Entry 0094: Ralph McInerny on the Philosophy of Being
in Fides et ratio
in Fides et ratio
Ralph McInerny writes,
In Fides et ratio n. 4, John Paul II speaks of what he calls "Implicit Philosophy," the truths anyone can be expected to know. His reason for enumerating these truths is that he sees them as the means of overcoming the scandal of philosophy, the dozens of radically different philosophical systems competing for our allegiance. Anyone will detect the Thomistic echoes in the list of tenets of Implicit Philosophy. The Pope's procedure makes clear why he too points us to Thomas and why Thomism is not just another system. We are not being urged to be Thomists as opposed to Hegelians or phenomenologists or whatever. We are being urged to do philosophy well.

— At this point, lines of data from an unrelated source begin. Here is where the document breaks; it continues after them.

import Mathlib
import Literature.NumberTheory.Transcendental.LindemannWeierstrassProofs
import HarnessLib

/-!
# The Table Maker's Dilemma: breakpoints, bad cases, hardness-to-round bounds, and why they decide correct rounding

Source followed: N. Brisebarre, G. Hanrot, J.-M. Muller, P. Zimmermann, *Correctly Rounded Evaluation of a
Function: Why, How, and at What Cost?*, ACM Computing Surveys 58(1) (2025) [BrisebarreEtAl2025], §2.2
(Definition 2.4: breakpoints), §4.1 (Ziv's strategy: a rounding test "which, when it succeeds, must deliver the
correct rounding"), §4.3 (Problems 4.1/4.2 and Definition 4.3: hardness to round), §4.4 (`m`-bad cases), and
§4.3.3 ("Regarding the exponential function, we know from Hermite-Lindemann's theorem that the only exact case
is x₀ = [0]"). The same scaled formulation is Problem 1.2 of Brisebarre–Hanrot (arXiv:2606.04858) and the
setting of Lefèvre–Muller, ARITH-15 (2001) [LefevreMuller2001, §1].

## Conventions (as printed, BHMZ §4.3.1 and Problems 4.1/4.2)
Fix a precision `p`, an input binade `[2^e₁, 2^(e₁+1))` and an output binade `[2^e₂, 2^(e₂+1))`. A precision-`p`
floating-point input is `x = X · 2^(e₁-p+1)` with `X ∈ ⟦2^(p-1), 2^p - 1⟧`, and the object studied is the SCALED value
`g(X) = 2^(p-1-e₂) · f(x)`, for which the precision-`p` numbers of the output binade are the integers
`Y ∈ ⟦2^(p-1), 2^p - 1⟧` and the round-to-nearest midpoints are the half-integers `Y + 1/2`. In these units
"`f(x)` is at distance `< 2^(-m)` ulp-scaled from a breakpoint" reads `|g(X) - Y| < 2^(-m)` (directed) or
`|g(X) - (Y + 1/2)| < 2^(-m)` (to nearest) — BHMZ §4.4: "m-bad cases are floating-points numbers x such that
2^(p−1−e_f(x)) dist(f(x), B•) < 2^−m".

## Contents
* `scaled`, `sigRange`: the scaled value and the significand range (Problems 4.1/4.2).
* `IsExactCaseDir/RN`, `IsBadCaseDir/RN`: exact cases and `m`-bad cases on the scaled grid (Def. 2.4, §4.4).
* `HardnessToRoundDirLE / HardnessToRoundRNLE f p e₁ e₂ μ`: the property "`μ` solves Problem 4.1 / 4.2",
  i.e. the hardness to round of `f` over the binade is `≤ μ` (Definition 4.3 takes the MINIMUM such `μ`; we
  record the predicate, which is what every published table certifies — e.g. Lefèvre–Muller's Property 1
  for `exp` is `HardnessToRoundDirLE exp 53 e₁ e₂ 113`-type statements binade by binade — and avoid a junk
  `sInf`).
* PROVED (folklore, the reason the TMD matters; BHMZ §4 Fig. 1 and §4.1): if the exact scaled value is not an
  `m`-bad case and an approximation is within `2^(-m)` of it, then the approximation has the same floor, the
  same ceiling and the same round-to-nearest as the exact value (`floor_eq_floor_of_forall_le_dist`,
  `ceil_eq_ceil_of_forall_le_dist`, `round_eq_round_of_forall_le_dist`, `directedRounding_eq_of_not_isBadCaseDir`,
  `round_eq_of_not_isBadCaseRN`).
* PROVED from the tree's Hermite–Lindemann theorem (`Literature.NumberTheory.Transcendental.transcendental_exp_holds`):
  `exp` has no exact case at any nonzero rational (hence floating-point) argument, for any precision and any
  rounding mode, and `log` has none at any positive rational argument `≠ 1` (BHMZ §4.1/§4.3.3;
  [LefevreMuller2001, §1 footnote 2]) — the termination hypothesis of Ziv's strategy for these functions;
  and, from the tree's Lindemann–Weierstrass sum form (`LindemannWeierstrass.SumForm_holds`), the same for
  `sin` and `cos` at nonzero rational arguments (BHMZ Table 2; Lefèvre–Ly–Zimmermann 2026, Lemma 2).

What is NOT here: floating-point formats themselves (subnormals, exponent range), Ziv's rounding-test
constant (de Dinechin–Lauter–Muller–Torres 2013), the search algorithms (Lefèvre / SLZ / BH / LLZ) and any
worst-case TABLE — tables are data certified elsewhere; this file only fixes the vocabulary they are stated in.
-/

namespace Literature.ComputerArithmetic.BrisebarreHanrotMullerZimmermann2025
import Mathlib
import HarnessLib
import Summits.CriticalPhenomena.SAWScalingLimit.Theorems.SAWSpinMonotoneQCIdentificationDefs
import Summits.CriticalPhenomena.SAWScalingLimit.Theorems.SAWSpinMonotoneQCIdentificationNoBranchingAlgebra
import Summits.CriticalPhenomena.SAWScalingLimit.Theorems.SAWSpinMonotoneQCIdentificationNoBranchingCorners
import Summits.CriticalPhenomena.SAWScalingLimit.Theorems.SAWSpinMonotoneQCIdentificationAffineDictionary
import Summits.CriticalPhenomena.SAWScalingLimit.Theorems.SAWSpinMonotoneQCIdentificationNoCollapse
import Summits.CriticalPhenomena.SAWScalingLimit.Theorems.SAWSpinMonotoneQCIdentificationSecondOrderClosedness

/-!
# The local `8/5`-power of the observable and the circulation bound at one vertex

Helper sub-goal of `stub_rayCondition` (line `eight_fifths_primitive`, crux `QCIdentification`,
stmt-CriticalPhenomena-16772, wave 4): the lattice packaging of Smirnov's primitive
`Φ_δ = ∫ F^{8/5} dz` at ONE vertex.  Namespace of the checked skeleton, sub-namespace `P85`;
vocabulary from `SAWSpinMonotoneQCIdentificationDefs` (`Fobs`, `hexNbr`, `modeSum`), the algebraic
core `…NoBranchingAlgebra` / `…NoBranchingCorners` (namespace `NB`: `omg = ω = e^{2πi/3}`,
`lemma1_mode`, mode inversion `three_mul_fobs : 3 F_k = S + ω^k B`), the affine dictionary
`…AffineDictionary` / `…NoCollapse` (namespace `Dev`: the Beltrami mode
`belt F v = F(p₀) + ω² F(p₁) + ω F(p₂)`, `NoFoldBoundWith k`, `norm_belt_le`, the triangle `Δ_v` with
vertices `triVert v k` and edges `faceSign v · ω^{k+1}`), and the analysis file
`…SecondOrderClosedness` (namespace `P85`: `circ u = Σ_k ω^k (1 + ω^k u)^{8/5}`,
`p85_norm_circ_le_unif : ‖circ u‖ ≤ 3 · 2^{8/5} ‖u‖²` on the unit disc).

**What.** Let `F = Fobs Λ a` be the critical parafermionic observable of a simply connected
hexagonal domain `Λ` with boundary source `a`, `v ∈ Λ` a vertex with `∂H`-mode
`S = modeSum F v ≠ 0`, and `a′ = bratio F v := belt F v / S` its **Beltrami ratio**.  Then

* (`p85_port_factor`) the three port values factor EXACTLY as
  `F(p_k) = (S/3) · (1 + ω^k a′)`, `k = 0, 1, 2` (mode inversion + DCS Lemma 1; the exponent of `ω`
  multiplying the Beltrami ratio at port `k` is `+k` for `belt = F₀ + ω²F₁ + ωF₂`);
* (`p85_localPower_pow_five`) for ANY local constant `L` with `L⁵ = (S/3)⁸` the principal-power
  values `f_k := L · (1 + ω^k a′)^{8/5}` are a consistent `8/5`-th power of the ports:
  `f_k⁵ = F(p_k)⁸` (no argument condition: `(z^{8/5})⁵ = z⁸` for every `z`, `cpow_mul_nat`);
  such `L` exist (`exists_localConst`) and have `‖L‖ = (‖S‖/3)^{8/5}` (`norm_localConst`);
* (`p85_circulation_eq`, `p85_circulation_norm_le`) the circulation of the `f_k` is
  `Σ_k ω^k f_k = L · circ a′`, of norm `≤ 3 · 2^{8/5} · ‖L‖ · ‖a′‖²` whenever `‖a′‖ < 1`; summed
  against the edge vectors of the dual triangle `Δ_v` this is the circulation of the discrete
  1-form `f dz` around `∂Δ_v` up to the unimodular factor `faceSign v · ω` (`sum_mul_edge_eq`,
  `p85_oneForm_circulation_norm_le`);
* the dictionary with the route hypotheses: (K) at constant `k`, `Dev.NoFoldBoundWith k`, gives
  `‖a′‖ ≤ k` (`p85_norm_bratio_le_of_noFold`; `< 1` under `NoFoldBound`,
  `p85_norm_bratio_lt_one`), and (M) `InteriorFlattening` gives, for every `ε > 0`, a depth
  `R(ε)` beyond which `‖belt F v‖ ≤ ε ‖modeSum F v‖` (`p85_norm_belt_le_of_flat`) and hence
  `‖a′‖ ≤ ε` (`p85_norm_bratio_le_of_flat`);
* (`p85_local`) the packaged lattice statement at one vertex under (K).

Sources: S. Smirnov, *Towards conformal invariance of 2D lattice models*, Proc. ICM 2006
(arXiv:0708.0032) §5.6 (the primitive `∫ F^{1/σ} dz`); H. Duminil-Copin, S. Smirnov, *The connective
constant of the honeycomb lattice equals `√(2+√2)`*, Ann. of Math. 175 (2012) 1653–1665
(arXiv:1007.0575), Lemma 1.  Everything here is elementary algebra over the landed files.
-/

noncomputable section

open Complex
open Literature.Probability.LatticeModels Literature.Probability.RandomPlanarGeometry.SAW
open Summit.CriticalPhenomena.SAWScalingLimit.Theses.SAWDevelopingMap

namespace Summit.CriticalPhenomena.SAWScalingLimit.Cruxes.QCIdentification.EightFifthsPrimitive

namespace P85

open NB Dev

/-! ### The Beltrami ratio and the exact port factorisation -/

/-- The **Beltrami ratio** of a mid-edge function at a vertex: `a′ = belt F v / modeSum F v`
(`= ∂̄H/∂H` up to the unimodular constant `cBeta/cAlpha = -ζ`; junk value `0` when `modeSum F v = 0`). -/
def bratio (F : Sym2 HexVertex → ℂ) (v : HexVertex) : ℂ := Dev.belt F v / modeSum F v

/-- `belt = modeSum · bratio` on a non-degenerate face. -/
theorem belt_eq_modeSum_mul_bratio {F : Sym2 HexVertex → ℂ} {v : HexVertex} (hS : modeSum F v ≠ 0) :
    Dev.belt F v = modeSum F v * bratio F v := by
  rw [bratio, mul_div_cancel₀ _ hS]

/-- `‖bratio F v‖ = ‖belt F v‖ / ‖modeSum F v‖`. -/
theorem norm_bratio (F : Sym2 HexVertex → ℂ) (v : HexVertex) :
    ‖bratio F v‖ = ‖Dev.belt F v‖ / ‖modeSum F v‖ := by
  rw [bratio, norm_div]

/-- **Exact port factorisation.** At a vertex `v ∈ Λ` of a simply connected domain with boundary
source and non-vanishing `∂H`-mode `S`, the three port values are `F(p_k) = (S/3)(1 + ω^k a′)` with
`a′ = bratio` the Beltrami ratio (mode inversion `NB.three_mul_fobs`, i.e. DCS Lemma 1 kills the
third Fourier mode; `Dev.belt = NB.modeBel`). -/
theorem p85_port_factor : ∀ (Λ : Finset HexVertex), hexDomainSimplyConnected Λ → ∀ {a : Sym2 HexVertex}, a ∈ hexDomainBoundary Λ → ∀ {v : HexVertex}, v ∈ Λ → modeSum (Fobs Λ a) v ≠ 0 → ∀ k : Fin 3, Fobs Λ a s(v, hexNbr v k) = modeSum (Fobs Λ a) v / 3 * (1 + NB.omg ^ (k : ℕ) * bratio (Fobs Λ a) v) := by
  intro Λ hΛ a ha v hv hS k
  have h3 := three_mul_fobs hΛ ha hv k
  rw [← belt_eq_modeBel] at h3
  have key : modeSum (Fobs Λ a) v / 3 * (1 + omg ^ (k : ℕ) * bratio (Fobs Λ a) v) =
      (modeSum (Fobs Λ a) v + omg ^ (k : ℕ) * Dev.belt (Fobs Λ a) v) / 3 := by
    rw [belt_eq_modeSum_mul_bratio hS]
    ring
  rw [key, ← h3]
  ring

/-! ### The local `8/5`-th power -/

/-- `(z^{8/5})⁵ = z⁸` for every complex `z` (principal power; no argument condition). -/
theorem cpow_eight_fifths_pow_five (z : ℂ) : (z ^ ((8 : ℂ) / 5)) ^ 5 = z ^ 8 := by
  have h : (8 : ℂ) / 5 * ((5 : ℕ) : ℂ) = ((8 : ℕ) : ℂ) := by
    push_cast
    ring
  rw [← cpow_mul_nat, h, cpow_natCast]

/-- **Consistency of the local power, unconditional form.** If `L⁵ = (S/3)⁸` then
`(L (1 + ω^k a′)^{8/5})⁵ = ((S/3)(1 + ω^k a′))⁸`. -/
theorem localPower_pow_five (S a' L : ℂ) (k : Fin 3) (hL : L ^ 5 = (S / 3) ^ 8) :
    (L * (1 + omg ^ (k : ℕ) * a') ^ ((8 : ℂ) / 5)) ^ 5 = ((S / 3) * (1 + omg ^ (k : ℕ) * a')) ^ 8 := by
  rw [mul_pow, hL, cpow_eight_fifths_pow_five, ← mul_pow]

/-- **Consistency of the local `8/5`-th power (registered form).** For any local constant `L` with
`L⁵ = (S/3)⁸`, the values `f_k = L (1 + ω^k a′)^{8/5}` satisfy `f_k⁵ = ((S/3)(1 + ω^k a′))⁸ = F(p_k)⁸`:
they are a consistent choice of `F^{8/5}` on the three ports of the vertex. -/
theorem p85_localPower_pow_five : ∀ (S a' L : ℂ) (k : Fin 3), ‖a'‖ < 1 → L ^ 5 = (S / 3) ^ 8 → (L * (1 + NB.omg ^ (k : ℕ) * a') ^ ((8 : ℂ) / 5)) ^ 5 = ((S / 3) * (1 + NB.omg ^ (k : ℕ) * a')) ^ 8 :=
  fun S a' L k _ hL => localPower_pow_five S a' L k hL

/-- Local constants exist: `L := ((S/3)⁸)^{1/5}` has `L⁵ = (S/3)⁸`. -/
theorem exists_localConst (S : ℂ) : ∃ L : ℂ, L ^ 5 = (S / 3) ^ 8 :=
  ⟨((S / 3) ^ 8) ^ ((5 : ℂ)⁻¹), cpow_ofNat_inv_pow _ 5⟩

/-- The norm of a local constant: `L⁵ = (S/3)⁸` forces `‖L‖ = (‖S‖/3)^{8/5}`. -/
theorem norm_localConst {S L : ℂ} (hL : L ^ 5 = (S / 3) ^ 8) : ‖L‖ = (‖S‖ / 3) ^ ((8 : ℝ) / 5) := by
  have h5 : ‖L‖ ^ 5 = (‖S‖ / 3) ^ 8 := by
    rw [← norm_pow, hL, norm_pow, norm_div]
    norm_num
  have hL0 : 0 ≤ ‖L‖ := norm_nonneg _
  have hS0 : 0 ≤ ‖S‖ / 3 := by positivity
  calc ‖L‖ = (‖L‖ ^ 5) ^ ((5 : ℝ)⁻¹) := by
        rw [← Real.rpow_natCast, ← Real.rpow_mul hL0]
        norm_num
    _ = ((‖S‖ / 3) ^ 8) ^ ((5 : ℝ)⁻¹) := by rw [h5]
    _ = (‖S‖ / 3) ^ ((8 : ℝ) / 5) := by
        rw [← Real.rpow_natCast, ← Real.rpow_mul hS0]
        norm_num

/-! ### The circulation of the local power -/

/-- **The circulation is `L · circ a′`.** -/
theorem p85_circulation_eq : ∀ (a' L : ℂ), ∑ k : Fin 3, NB.omg ^ (k : ℕ) * (L * (1 + NB.omg ^ (k : ℕ) * a') ^ ((8 : ℂ) / 5)) = L * circ a' := by
  intro a' L
  rw [circ, Finset.mul_sum]
  refine Finset.sum_congr rfl fun k _ => ?_
  ring

/-- **Circulation bound (registered form).** For `‖a′‖ < 1` the circulation of the local `8/5`-th
power `f_k = L (1 + ω^k a′)^{8/5}` is quadratically small in the Beltrami ratio:
`‖Σ_k ω^k f_k‖ ≤ 3 · 2^{8/5} · ‖L‖ · ‖a′‖²` (second-order closedness `p85_norm_circ_le_unif`). -/
theorem p85_circulation_norm_le : ∀ (a' L : ℂ), ‖a'‖ < 1 → ‖∑ k : Fin 3, NB.omg ^ (k : ℕ) * (L * (1 + NB.omg ^ (k : ℕ) * a') ^ ((8 : ℂ) / 5))‖ ≤ 3 * 2 ^ ((8 : ℝ) / 5) * ‖L‖ * ‖a'‖ ^ 2 := by
  intro a' L ha
  rw [p85_circulation_eq, norm_mul]
  calc ‖L‖ * ‖circ a'‖ ≤ ‖L‖ * (3 * 2 ^ ((8 : ℝ) / 5) * ‖a'‖ ^ 2) :=
        mul_le_mul_of_nonneg_left (p85_norm_circ_le_unif a' ha) (norm_nonneg _)
    _ = 3 * 2 ^ ((8 : ℝ) / 5) * ‖L‖ * ‖a'‖ ^ 2 := by ring

/-- **The discrete 1-form around `∂Δ_v`.** Summing values `f_k` against the three edge vectors
`triVert v (k+1) - triVert v k = faceSign v · ω^{k+1}` of the dual triangle gives
`faceSign v · ω · Σ_k ω^k f_k`. -/
theorem sum_mul_edge_eq (v : HexVertex) (f : Fin 3 → ℂ) :
    ∑ k : Fin 3, f k * (triEmbed (triVert v (k + 1)) - triEmbed (triVert v k)) =
      faceSign v * omg * ∑ k : Fin 3, omg ^ (k : ℕ) * f k := by
  rw [Finset.mul_sum]
  refine Finset.sum_congr rfl fun k _ => ?_
  rw [edge_eq, pow_succ]
  ring

/-- `‖faceSign v · ω · X‖ = ‖X‖`. -/
theorem norm_faceSign_mul_omg_mul (v : HexVertex) (X : ℂ) : ‖faceSign v * omg * X‖ = ‖X‖ := by
  rw [norm_mul, norm_mul, norm_faceSign, norm_omg, one_mul, one_mul]

/-- **Circulation of `f dz` around the dual triangle.** For `‖a′‖ < 1` and any `L`, the discrete
1-form `f dz`, `f_k = L (1 + ω^k a′)^{8/5}` on the edge of `Δ_v` crossed by the `k`-th mid-edge, has
circulation of norm `≤ 3 · 2^{8/5} · ‖L‖ · ‖a′‖²` around `∂Δ_v`. -/
theorem p85_oneForm_circulation_norm_le (v : HexVertex) (a' L : ℂ) (ha : ‖a'‖ < 1) :
    ‖∑ k : Fin 3, (L * (1 + omg ^ (k : ℕ) * a') ^ ((8 : ℂ) / 5)) *
        (triEmbed (triVert v (k + 1)) - triEmbed (triVert v k))‖ ≤
      3 * 2 ^ ((8 : ℝ) / 5) * ‖L‖ * ‖a'‖ ^ 2 := by
  rw [sum_mul_edge_eq, norm_faceSign_mul_omg_mul]
  exact p85_circulation_norm_le a' L ha

/-! ### The dictionary with the route hypotheses (K) and (M) -/

/-- **(K) bounds the Beltrami ratio**: under `NoFoldBoundWith k`, `‖a′‖ ≤ k` at every
non-degenerate vertex (`Dev.norm_belt_le`). -/
theorem p85_norm_bratio_le_of_noFold : ∀ {k : ℝ}, Dev.NoFoldBoundWith k → ∀ {Λ : Finset HexVertex}, hexDomainSimplyConnected Λ → ∀ {a : Sym2 HexVertex}, a ∈ hexDomainBoundary Λ → ∀ {v : HexVertex}, v ∈ Λ → modeSum (Fobs Λ a) v ≠ 0 → ‖bratio (Fobs Λ a) v‖ ≤ k := by
  intro k hk Λ hΛ a ha v hv hS
  rw [norm_bratio, div_le_iff₀ (norm_pos_iff.2 hS)]
  exact norm_belt_le hk hΛ ha hv

/-- Under `NoFoldBound` the Beltrami ratio of a non-degenerate vertex lies in the open unit disc. -/
theorem p85_norm_bratio_lt_one : NoFoldBound → ∀ {Λ : Finset HexVertex}, hexDomainSimplyConnected Λ → ∀ {a : Sym2 HexVertex}, a ∈ hexDomainBoundary Λ → ∀ {v : HexVertex}, v ∈ Λ → modeSum (Fobs Λ a) v ≠ 0 → ‖bratio (Fobs Λ a) v‖ < 1 := by
  intro hK Λ hΛ a ha v hv hS
  obtain ⟨k, hk1, hk⟩ := noFoldBound_iff.1 hK
  exact (p85_norm_bratio_le_of_noFold hk hΛ ha hv hS).trans_lt hk1

/-- **(M) bounds the Beltrami mode at deep vertices (registered form).** `InteriorFlattening`
instantiated at the labelling `(w₀, w₁, w₂) = (hexNbr v 0, hexNbr v 2, hexNbr v 1)` (whose `ω`-mode
is `belt`): for every `ε > 0` there is `R` such that `‖belt F v‖ ≤ ε ‖modeSum F v‖` at every vertex
whose Euclidean `R`-neighbourhood of lattice vertices lies in `Λ`. -/
theorem p85_norm_belt_le_of_flat : InteriorFlattening → ∀ ε : ℝ, 0 < ε → ∃ R : ℝ, ∀ (Λ : Finset HexVertex), hexDomainSimplyConnected Λ → ∀ a ∈ hexDomainBoundary Λ, ∀ v ∈ Λ, (∀ w : HexVertex, dist (hexCenter w) (hexCenter v) ≤ R → w ∈ Λ) → ‖Dev.belt (Fobs Λ a) v‖ ≤ ε * ‖modeSum (Fobs Λ a) v‖ := by
  intro hM ε hε
  obtain ⟨R, hR⟩ := hM ε hε
  refine ⟨R, fun Λ hΛ a ha v hv hdeep => ?_⟩
  have h := hR Λ hΛ a ha v hv hdeep (hexNbr v 0) (hexNbr v 2) (hexNbr v 1) (adj_hexNbr v 0)
    (adj_hexNbr v 2) (adj_hexNbr v 1) (hexNbr_ne v (by decide)) (hexNbr_ne v (by decide))
    (hexNbr_ne v (by decide))
  simp only at h
  change ‖Fobs Λ a s(v, hexNbr v 0) + omg * Fobs Λ a s(v, hexNbr v 2) +
      omg ^ 2 * Fobs Λ a s(v, hexNbr v 1)‖ ≤
    ε * ‖Fobs Λ a s(v, hexNbr v 0) + Fobs Λ a s(v, hexNbr v 2) + Fobs Λ a s(v, hexNbr v 1)‖ at h
  have hB : Dev.belt (Fobs Λ a) v =
      Fobs Λ a s(v, hexNbr v 0) + omg * Fobs Λ a s(v, hexNbr v 2) +
        omg ^ 2 * Fobs Λ a s(v, hexNbr v 1) := by
    unfold Dev.belt; ring
  have hS : modeSum (Fobs Λ a) v =
      Fobs Λ a s(v, hexNbr v 0) + Fobs Λ a s(v, hexNbr v 2) + Fobs Λ a s(v, hexNbr v 1) := by
    unfold modeSum; ring
  rw [hB, hS]
  exact h

/-- **(M) bounds the Beltrami ratio at deep vertices**: `‖a′‖ ≤ ε` beyond depth `R(ε)` (no
non-degeneracy hypothesis: the junk value at `S = 0` is `0`). -/
theorem p85_norm_bratio_le_of_flat : InteriorFlattening → ∀ ε : ℝ, 0 < ε → ∃ R : ℝ, ∀ (Λ : Finset HexVertex), hexDomainSimplyConnected Λ → ∀ a ∈ hexDomainBoundary Λ, ∀ v ∈ Λ, (∀ w : HexVertex, dist (hexCenter w) (hexCenter v) ≤ R → w ∈ Λ) → ‖bratio (Fobs Λ a) v‖ ≤ ε := by
  intro hM ε hε
  obtain ⟨R, hR⟩ := p85_norm_belt_le_of_flat hM ε hε
  refine ⟨R, fun Λ hΛ a ha v hv hdeep => ?_⟩
  have h := hR Λ hΛ a ha v hv hdeep
  rw [norm_bratio]
  by_cases hS : modeSum (Fobs Λ a) v = 0
  · rw [hS, norm_zero, div_zero]
    exact hε.le
  · rwa [div_le_iff₀ (norm_pos_iff.2 hS)]

/-! ### The packaged lattice statement at one vertex -/

/-- **Local `8/5`-power and circulation bound at one vertex (under (K) at constant `k < 1`).**
At a non-degenerate vertex `v ∈ Λ` (`S = modeSum ≠ 0`) of a simply connected domain with boundary
source, for every local constant `L` with `L⁵ = (S/3)⁸`, the values `f_k = L (1 + ω^k a′)^{8/5}`
(`a′ = bratio`) satisfy `f_k⁵ = F(p_k)⁸` on the three ports and their circulation has norm
`≤ 3 · 2^{8/5} · ‖L‖ · ‖a′‖²`, with `‖a′‖ ≤ k`. -/
theorem p85_local {k : ℝ} (hk1 : k < 1) (hk : Dev.NoFoldBoundWith k) {Λ : Finset HexVertex}
    (hΛ : hexDomainSimplyConnected Λ) {a : Sym2 HexVertex} (ha : a ∈ hexDomainBoundary Λ)
    {v : HexVertex} (hv : v ∈ Λ) (hS : modeSum (Fobs Λ a) v ≠ 0) {L : ℂ}
    (hL : L ^ 5 = (modeSum (Fobs Λ a) v / 3) ^ 8) :
    ‖bratio (Fobs Λ a) v‖ ≤ k ∧
    (∀ j : Fin 3, (L * (1 + omg ^ (j : ℕ) * bratio (Fobs Λ a) v) ^ ((8 : ℂ) / 5)) ^ 5 =
      Fobs Λ a s(v, hexNbr v j) ^ 8) ∧
    ‖∑ j : Fin 3, omg ^ (j : ℕ) * (L * (1 + omg ^ (j : ℕ) * bratio (Fobs Λ a) v) ^ ((8 : ℂ) / 5))‖ ≤
      3 * 2 ^ ((8 : ℝ) / 5) * ‖L‖ * ‖bratio (Fobs Λ a) v‖ ^ 2 := by
  have hb : ‖bratio (Fobs Λ a) v‖ ≤ k := p85_norm_bratio_le_of_noFold hk hΛ ha hv hS
  have hb1 : ‖bratio (Fobs Λ a) v‖ < 1 := hb.trans_lt hk1
  refine ⟨hb, fun j => ?_, p85_circulation_norm_le _ L hb1⟩
  rw [localPower_pow_five _ _ L j hL, ← p85_port_factor Λ hΛ ha hv hS j]

end P85

end Summit.CriticalPhenomena.SAWScalingLimit.Cruxes.QCIdentification.EightFifthsPrimitive

end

The great presupposition of doing philosophy well is that one begin well. The beginnings of philosophy are not acquired in Philosophy 101. They are had before one begins the study of philosophy. The principles or starting points of philosophy are the truths that any human person can be expected already to know. Philosophy moves off from them, not to replace or abandon them, but to develop their implications. Any philosophical position that is at variance with these starting points has gone off the rails.
Ralph McInerny, “Thomistic Natural Law and Aristotelian Philosophy,” in St. Thomas Aquinas and the natural law tradition: contemporary perspectives, ed. John Goyette, Mark S. Latkovic, and Richard S. Myers (Washington, D.C.: The Catholic University of America Press, 2004), 37-38.